Input for this task.
--- --- ---
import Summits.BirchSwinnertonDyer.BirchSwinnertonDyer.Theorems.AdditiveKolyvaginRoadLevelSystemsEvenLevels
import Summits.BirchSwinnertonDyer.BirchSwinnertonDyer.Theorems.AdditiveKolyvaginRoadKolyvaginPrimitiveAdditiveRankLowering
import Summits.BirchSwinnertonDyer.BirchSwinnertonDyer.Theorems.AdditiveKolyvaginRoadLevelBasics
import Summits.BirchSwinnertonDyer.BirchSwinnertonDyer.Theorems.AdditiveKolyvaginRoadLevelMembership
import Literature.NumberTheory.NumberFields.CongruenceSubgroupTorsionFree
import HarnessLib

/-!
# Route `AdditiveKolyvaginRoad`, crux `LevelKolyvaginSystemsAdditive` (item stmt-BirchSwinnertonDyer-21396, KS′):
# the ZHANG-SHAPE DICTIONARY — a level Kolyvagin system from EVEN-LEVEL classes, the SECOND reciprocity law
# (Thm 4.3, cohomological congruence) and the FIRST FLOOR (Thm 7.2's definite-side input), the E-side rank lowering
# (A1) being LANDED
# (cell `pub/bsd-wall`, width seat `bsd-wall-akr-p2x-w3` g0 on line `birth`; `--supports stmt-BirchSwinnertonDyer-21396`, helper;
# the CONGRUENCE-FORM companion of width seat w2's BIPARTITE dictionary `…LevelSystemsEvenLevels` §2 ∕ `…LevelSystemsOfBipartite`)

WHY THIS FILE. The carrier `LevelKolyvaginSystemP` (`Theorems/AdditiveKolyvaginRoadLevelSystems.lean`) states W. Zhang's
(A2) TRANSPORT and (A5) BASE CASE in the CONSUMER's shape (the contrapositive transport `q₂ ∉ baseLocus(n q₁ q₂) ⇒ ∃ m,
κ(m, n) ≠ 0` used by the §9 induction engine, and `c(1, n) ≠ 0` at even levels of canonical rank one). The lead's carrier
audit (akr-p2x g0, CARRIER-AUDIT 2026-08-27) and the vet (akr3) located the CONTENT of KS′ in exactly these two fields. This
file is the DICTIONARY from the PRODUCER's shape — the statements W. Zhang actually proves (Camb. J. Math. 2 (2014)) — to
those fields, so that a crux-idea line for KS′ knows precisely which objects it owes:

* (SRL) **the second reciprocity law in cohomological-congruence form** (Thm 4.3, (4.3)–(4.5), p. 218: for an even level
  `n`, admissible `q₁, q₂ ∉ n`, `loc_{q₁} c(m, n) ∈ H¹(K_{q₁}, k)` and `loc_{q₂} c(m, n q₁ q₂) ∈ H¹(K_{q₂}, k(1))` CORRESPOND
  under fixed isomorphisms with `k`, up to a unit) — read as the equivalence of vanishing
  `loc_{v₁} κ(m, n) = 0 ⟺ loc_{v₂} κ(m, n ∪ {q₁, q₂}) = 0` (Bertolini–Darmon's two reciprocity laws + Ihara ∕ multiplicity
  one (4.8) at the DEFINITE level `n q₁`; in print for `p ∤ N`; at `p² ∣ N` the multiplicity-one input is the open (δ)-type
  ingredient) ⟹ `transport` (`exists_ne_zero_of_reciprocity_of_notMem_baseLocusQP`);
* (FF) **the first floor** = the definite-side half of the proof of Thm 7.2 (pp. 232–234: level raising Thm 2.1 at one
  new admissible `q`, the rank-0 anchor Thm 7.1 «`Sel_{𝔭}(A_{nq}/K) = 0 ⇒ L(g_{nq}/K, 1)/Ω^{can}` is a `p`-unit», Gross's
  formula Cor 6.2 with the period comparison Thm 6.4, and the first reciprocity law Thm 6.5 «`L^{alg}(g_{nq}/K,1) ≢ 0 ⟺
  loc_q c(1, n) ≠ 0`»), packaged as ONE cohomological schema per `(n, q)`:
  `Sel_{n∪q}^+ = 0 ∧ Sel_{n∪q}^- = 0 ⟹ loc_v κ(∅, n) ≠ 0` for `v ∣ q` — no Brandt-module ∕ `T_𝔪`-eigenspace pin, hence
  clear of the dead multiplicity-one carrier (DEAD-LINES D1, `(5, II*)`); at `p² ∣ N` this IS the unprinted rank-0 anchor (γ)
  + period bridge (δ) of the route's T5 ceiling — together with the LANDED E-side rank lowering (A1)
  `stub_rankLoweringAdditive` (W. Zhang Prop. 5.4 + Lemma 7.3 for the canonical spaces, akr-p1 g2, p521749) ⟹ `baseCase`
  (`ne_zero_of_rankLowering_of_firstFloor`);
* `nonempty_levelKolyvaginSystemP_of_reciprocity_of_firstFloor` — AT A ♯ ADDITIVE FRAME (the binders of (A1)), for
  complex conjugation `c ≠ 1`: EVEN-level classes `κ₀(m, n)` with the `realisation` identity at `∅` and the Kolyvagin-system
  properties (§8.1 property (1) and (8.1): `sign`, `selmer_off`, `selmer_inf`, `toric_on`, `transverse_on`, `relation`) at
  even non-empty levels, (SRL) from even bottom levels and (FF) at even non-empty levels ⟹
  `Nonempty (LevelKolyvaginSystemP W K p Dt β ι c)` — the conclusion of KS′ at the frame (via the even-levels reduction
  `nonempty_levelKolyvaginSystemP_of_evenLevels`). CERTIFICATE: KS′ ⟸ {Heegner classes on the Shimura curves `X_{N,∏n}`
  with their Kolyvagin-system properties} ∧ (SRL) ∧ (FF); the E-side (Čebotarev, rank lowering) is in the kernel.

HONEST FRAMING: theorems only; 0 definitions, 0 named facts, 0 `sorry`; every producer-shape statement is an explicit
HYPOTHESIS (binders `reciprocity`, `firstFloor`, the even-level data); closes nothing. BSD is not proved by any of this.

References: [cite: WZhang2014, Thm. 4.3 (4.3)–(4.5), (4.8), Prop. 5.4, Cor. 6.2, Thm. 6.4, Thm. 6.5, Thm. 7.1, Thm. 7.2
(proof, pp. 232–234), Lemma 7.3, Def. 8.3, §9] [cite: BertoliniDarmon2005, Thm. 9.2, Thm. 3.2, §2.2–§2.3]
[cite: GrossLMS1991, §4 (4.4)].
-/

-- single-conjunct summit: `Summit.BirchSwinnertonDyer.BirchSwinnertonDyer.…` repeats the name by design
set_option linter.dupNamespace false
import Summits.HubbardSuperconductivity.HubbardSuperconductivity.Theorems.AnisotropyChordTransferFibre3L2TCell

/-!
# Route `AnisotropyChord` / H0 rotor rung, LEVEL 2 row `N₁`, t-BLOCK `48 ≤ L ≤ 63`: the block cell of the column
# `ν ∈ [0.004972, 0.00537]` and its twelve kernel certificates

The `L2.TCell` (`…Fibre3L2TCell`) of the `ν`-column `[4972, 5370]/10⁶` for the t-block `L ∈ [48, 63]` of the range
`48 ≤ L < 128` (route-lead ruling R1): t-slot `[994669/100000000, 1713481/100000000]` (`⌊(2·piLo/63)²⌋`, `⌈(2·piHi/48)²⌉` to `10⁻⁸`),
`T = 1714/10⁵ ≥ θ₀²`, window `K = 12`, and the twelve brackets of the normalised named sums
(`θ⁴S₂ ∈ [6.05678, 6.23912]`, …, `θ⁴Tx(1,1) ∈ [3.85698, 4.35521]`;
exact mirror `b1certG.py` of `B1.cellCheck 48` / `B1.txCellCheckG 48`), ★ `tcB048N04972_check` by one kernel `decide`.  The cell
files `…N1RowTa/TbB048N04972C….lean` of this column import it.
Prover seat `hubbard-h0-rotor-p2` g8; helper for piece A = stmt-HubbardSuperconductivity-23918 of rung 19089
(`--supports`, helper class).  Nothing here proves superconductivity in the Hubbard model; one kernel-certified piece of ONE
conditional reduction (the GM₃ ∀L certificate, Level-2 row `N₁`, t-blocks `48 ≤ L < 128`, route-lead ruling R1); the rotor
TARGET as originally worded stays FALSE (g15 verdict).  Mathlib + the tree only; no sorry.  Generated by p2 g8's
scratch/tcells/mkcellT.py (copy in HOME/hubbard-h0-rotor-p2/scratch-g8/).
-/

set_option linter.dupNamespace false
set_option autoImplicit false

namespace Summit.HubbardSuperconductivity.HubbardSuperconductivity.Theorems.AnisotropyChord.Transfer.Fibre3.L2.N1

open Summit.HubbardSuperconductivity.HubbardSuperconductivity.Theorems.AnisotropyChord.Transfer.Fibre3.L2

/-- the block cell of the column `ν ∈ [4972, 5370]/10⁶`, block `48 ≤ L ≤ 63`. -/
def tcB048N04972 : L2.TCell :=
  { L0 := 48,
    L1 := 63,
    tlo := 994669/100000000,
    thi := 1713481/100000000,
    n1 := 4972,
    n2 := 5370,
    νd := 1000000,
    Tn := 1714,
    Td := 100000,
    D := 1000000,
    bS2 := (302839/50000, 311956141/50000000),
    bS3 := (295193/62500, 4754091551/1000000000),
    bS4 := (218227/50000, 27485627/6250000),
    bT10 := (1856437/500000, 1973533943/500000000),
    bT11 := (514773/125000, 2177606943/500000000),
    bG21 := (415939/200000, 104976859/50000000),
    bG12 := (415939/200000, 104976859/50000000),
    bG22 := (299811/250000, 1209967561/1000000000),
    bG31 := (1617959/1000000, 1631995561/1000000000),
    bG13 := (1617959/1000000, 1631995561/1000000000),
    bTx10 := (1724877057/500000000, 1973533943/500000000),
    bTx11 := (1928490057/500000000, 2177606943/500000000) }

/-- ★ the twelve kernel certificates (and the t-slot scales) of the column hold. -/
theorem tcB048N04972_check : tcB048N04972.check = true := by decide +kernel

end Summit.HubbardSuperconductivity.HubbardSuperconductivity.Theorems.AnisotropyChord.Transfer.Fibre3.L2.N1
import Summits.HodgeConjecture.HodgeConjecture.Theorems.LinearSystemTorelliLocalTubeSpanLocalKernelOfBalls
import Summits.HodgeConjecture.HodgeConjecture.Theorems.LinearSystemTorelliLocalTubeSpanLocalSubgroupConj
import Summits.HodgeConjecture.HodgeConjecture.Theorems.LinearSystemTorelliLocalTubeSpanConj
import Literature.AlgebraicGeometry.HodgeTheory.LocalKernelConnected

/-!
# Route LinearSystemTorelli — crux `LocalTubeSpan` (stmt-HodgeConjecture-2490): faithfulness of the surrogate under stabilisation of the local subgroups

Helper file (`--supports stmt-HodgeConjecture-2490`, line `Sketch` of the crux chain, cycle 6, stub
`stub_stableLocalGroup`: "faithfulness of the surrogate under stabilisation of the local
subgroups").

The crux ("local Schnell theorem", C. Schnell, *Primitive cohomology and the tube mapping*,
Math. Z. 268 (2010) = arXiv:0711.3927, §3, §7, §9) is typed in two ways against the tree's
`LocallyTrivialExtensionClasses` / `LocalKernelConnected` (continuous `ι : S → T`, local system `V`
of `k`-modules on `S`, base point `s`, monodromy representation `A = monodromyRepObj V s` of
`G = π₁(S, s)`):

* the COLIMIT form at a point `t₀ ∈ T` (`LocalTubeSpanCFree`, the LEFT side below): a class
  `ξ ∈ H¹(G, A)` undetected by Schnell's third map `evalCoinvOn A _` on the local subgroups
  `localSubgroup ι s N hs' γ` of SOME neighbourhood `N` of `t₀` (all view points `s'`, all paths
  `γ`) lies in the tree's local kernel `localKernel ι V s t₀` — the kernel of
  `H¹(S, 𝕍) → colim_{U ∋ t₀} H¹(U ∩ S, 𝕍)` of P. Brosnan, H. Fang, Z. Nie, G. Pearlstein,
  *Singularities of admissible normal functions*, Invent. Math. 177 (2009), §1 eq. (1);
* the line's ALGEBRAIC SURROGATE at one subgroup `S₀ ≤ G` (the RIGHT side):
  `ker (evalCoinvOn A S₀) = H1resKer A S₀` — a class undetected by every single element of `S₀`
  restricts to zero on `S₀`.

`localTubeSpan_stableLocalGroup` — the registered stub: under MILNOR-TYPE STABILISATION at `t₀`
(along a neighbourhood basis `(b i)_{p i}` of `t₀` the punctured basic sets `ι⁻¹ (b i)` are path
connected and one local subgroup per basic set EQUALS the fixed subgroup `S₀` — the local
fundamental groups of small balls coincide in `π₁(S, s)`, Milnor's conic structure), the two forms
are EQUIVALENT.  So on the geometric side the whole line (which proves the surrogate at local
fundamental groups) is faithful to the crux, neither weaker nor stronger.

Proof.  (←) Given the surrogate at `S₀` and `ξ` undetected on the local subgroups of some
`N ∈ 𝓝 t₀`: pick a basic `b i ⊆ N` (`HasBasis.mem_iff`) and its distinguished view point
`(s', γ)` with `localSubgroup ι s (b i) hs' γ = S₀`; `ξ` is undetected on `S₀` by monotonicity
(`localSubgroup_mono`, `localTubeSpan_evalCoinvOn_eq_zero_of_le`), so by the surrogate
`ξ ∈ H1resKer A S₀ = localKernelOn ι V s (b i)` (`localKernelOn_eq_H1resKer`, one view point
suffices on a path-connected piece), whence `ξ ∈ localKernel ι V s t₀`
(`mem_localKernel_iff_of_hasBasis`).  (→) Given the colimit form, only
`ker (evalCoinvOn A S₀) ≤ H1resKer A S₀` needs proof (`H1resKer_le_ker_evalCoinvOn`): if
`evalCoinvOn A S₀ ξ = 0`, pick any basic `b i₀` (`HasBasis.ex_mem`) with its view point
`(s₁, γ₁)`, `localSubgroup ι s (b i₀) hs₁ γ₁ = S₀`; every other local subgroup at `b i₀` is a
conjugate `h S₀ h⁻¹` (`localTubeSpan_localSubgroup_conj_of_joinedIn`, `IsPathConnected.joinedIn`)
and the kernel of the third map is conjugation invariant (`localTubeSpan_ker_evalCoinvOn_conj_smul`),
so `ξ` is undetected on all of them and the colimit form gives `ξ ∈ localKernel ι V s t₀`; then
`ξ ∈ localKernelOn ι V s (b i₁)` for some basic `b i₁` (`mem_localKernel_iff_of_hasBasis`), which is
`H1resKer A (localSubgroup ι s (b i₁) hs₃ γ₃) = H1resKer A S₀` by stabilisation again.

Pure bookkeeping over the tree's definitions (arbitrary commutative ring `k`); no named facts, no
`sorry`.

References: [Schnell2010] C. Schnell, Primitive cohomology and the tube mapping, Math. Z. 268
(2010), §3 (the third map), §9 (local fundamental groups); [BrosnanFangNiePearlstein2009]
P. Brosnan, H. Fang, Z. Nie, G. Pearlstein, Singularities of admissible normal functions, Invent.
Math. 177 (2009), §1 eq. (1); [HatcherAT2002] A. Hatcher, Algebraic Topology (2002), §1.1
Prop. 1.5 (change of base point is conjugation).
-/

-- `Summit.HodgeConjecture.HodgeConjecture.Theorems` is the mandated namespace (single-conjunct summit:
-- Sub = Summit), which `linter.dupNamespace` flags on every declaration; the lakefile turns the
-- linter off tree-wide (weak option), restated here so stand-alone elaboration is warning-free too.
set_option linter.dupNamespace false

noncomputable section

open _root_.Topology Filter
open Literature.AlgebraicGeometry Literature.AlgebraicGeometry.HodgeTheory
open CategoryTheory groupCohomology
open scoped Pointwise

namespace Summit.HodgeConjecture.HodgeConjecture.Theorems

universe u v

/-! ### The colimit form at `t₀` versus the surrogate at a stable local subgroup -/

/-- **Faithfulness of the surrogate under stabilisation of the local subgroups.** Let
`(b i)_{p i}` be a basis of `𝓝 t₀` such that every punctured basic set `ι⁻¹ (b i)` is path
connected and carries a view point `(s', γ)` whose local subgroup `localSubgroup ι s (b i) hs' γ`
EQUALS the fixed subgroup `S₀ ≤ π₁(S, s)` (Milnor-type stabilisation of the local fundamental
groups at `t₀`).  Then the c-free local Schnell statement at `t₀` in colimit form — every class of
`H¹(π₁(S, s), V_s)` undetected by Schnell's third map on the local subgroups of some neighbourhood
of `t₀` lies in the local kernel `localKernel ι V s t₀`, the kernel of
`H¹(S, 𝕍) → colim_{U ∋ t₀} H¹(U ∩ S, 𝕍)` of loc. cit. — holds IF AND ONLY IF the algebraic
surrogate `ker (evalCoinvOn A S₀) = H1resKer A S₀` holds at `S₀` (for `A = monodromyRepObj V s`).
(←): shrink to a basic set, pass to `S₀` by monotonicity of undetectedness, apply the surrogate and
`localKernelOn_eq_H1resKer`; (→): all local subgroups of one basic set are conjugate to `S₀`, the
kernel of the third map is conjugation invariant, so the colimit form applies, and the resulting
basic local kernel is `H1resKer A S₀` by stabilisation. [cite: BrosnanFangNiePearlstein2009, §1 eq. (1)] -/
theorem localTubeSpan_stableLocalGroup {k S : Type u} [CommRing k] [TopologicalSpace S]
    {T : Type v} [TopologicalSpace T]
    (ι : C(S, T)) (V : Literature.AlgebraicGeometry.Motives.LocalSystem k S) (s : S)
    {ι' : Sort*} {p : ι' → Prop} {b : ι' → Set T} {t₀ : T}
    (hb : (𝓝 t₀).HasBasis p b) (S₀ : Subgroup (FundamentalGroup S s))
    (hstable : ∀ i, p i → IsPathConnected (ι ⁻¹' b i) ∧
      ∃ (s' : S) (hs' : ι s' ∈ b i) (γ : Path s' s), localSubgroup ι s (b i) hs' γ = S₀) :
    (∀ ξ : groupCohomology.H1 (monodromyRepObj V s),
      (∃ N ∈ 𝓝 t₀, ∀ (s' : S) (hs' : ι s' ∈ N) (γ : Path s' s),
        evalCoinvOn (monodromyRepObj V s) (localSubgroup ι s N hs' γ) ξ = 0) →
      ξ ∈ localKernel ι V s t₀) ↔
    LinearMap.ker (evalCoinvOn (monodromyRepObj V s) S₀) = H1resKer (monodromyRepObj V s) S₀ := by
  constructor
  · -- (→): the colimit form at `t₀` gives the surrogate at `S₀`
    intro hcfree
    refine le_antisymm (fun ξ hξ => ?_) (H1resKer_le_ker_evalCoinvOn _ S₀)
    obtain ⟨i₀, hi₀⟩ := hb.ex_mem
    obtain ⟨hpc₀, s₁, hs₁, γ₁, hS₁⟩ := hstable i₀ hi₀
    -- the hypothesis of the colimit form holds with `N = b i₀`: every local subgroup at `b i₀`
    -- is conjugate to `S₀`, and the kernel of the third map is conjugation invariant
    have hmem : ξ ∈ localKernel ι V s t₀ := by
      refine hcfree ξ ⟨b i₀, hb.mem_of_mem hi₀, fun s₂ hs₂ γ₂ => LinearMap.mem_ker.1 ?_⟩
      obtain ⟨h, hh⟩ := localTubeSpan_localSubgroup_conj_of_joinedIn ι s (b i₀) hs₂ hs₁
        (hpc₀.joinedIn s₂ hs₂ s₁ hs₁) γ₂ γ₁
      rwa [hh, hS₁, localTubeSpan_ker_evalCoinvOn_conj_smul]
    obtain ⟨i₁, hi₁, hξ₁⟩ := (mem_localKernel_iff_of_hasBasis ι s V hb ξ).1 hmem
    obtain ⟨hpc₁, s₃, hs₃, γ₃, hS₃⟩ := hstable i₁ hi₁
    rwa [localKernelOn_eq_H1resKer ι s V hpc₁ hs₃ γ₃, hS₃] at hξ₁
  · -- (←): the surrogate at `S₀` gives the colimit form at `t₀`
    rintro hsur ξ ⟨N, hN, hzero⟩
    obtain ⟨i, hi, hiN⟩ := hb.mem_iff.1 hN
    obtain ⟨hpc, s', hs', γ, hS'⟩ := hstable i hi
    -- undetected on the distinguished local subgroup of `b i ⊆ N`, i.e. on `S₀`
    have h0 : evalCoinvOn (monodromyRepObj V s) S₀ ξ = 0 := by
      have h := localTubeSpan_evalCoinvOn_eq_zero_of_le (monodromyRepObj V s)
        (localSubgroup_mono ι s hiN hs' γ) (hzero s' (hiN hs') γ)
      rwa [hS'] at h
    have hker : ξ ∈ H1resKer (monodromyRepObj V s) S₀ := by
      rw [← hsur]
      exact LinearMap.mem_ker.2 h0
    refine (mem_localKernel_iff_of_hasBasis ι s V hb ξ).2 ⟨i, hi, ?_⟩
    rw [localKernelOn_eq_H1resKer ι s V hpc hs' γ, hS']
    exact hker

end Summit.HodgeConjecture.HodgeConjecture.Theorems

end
--- --- ---
Work required.
Restate, word for word and without additions, every line from the top of the listing above through the line that contains "The lead's carrier".

Written solution.
import Summits.BirchSwinnertonDyer.BirchSwinnertonDyer.Theorems.AdditiveKolyvaginRoadLevelSystemsEvenLevels
import Summits.BirchSwinnertonDyer.BirchSwinnertonDyer.Theorems.AdditiveKolyvaginRoadKolyvaginPrimitiveAdditiveRankLowering
import Summits.BirchSwinnertonDyer.BirchSwinnertonDyer.Theorems.AdditiveKolyvaginRoadLevelBasics
import Summits.BirchSwinnertonDyer.BirchSwinnertonDyer.Theorems.AdditiveKolyvaginRoadLevelMembership
import Literature.NumberTheory.NumberFields.CongruenceSubgroupTorsionFree
import HarnessLib

/-!
# Route `AdditiveKolyvaginRoad`, crux `LevelKolyvaginSystemsAdditive` (item stmt-BirchSwinnertonDyer-21396, KS′):
# the ZHANG-SHAPE DICTIONARY — a level Kolyvagin system from EVEN-LEVEL classes, the SECOND reciprocity law
# (Thm 4.3, cohomological congruence) and the FIRST FLOOR (Thm 7.2's definite-side input), the E-side rank lowering
# (A1) being LANDED
# (cell `pub/bsd-wall`, width seat `bsd-wall-akr-p2x-w3` g0 on line `birth`; `--supports stmt-BirchSwinnertonDyer-21396`, helper;
# the CONGRUENCE-FORM companion of width seat w2's BIPARTITE dictionary `…LevelSystemsEvenLevels` §2 ∕ `…LevelSystemsOfBipartite`)

WHY THIS FILE. The carrier `LevelKolyvaginSystemP` (`Theorems/AdditiveKolyvaginRoadLevelSystems.lean`) states W. Zhang's
(A2) TRANSPORT and (A5) BASE CASE in the CONSUMER's shape (the contrapositive transport `q₂ ∉ baseLocus(n q₁ q₂) ⇒ ∃ m,
κ(m, n) ≠ 0` used by the §9 induction engine, and `c(1, n) ≠ 0` at even levels of canonical rank one). The lead's carrier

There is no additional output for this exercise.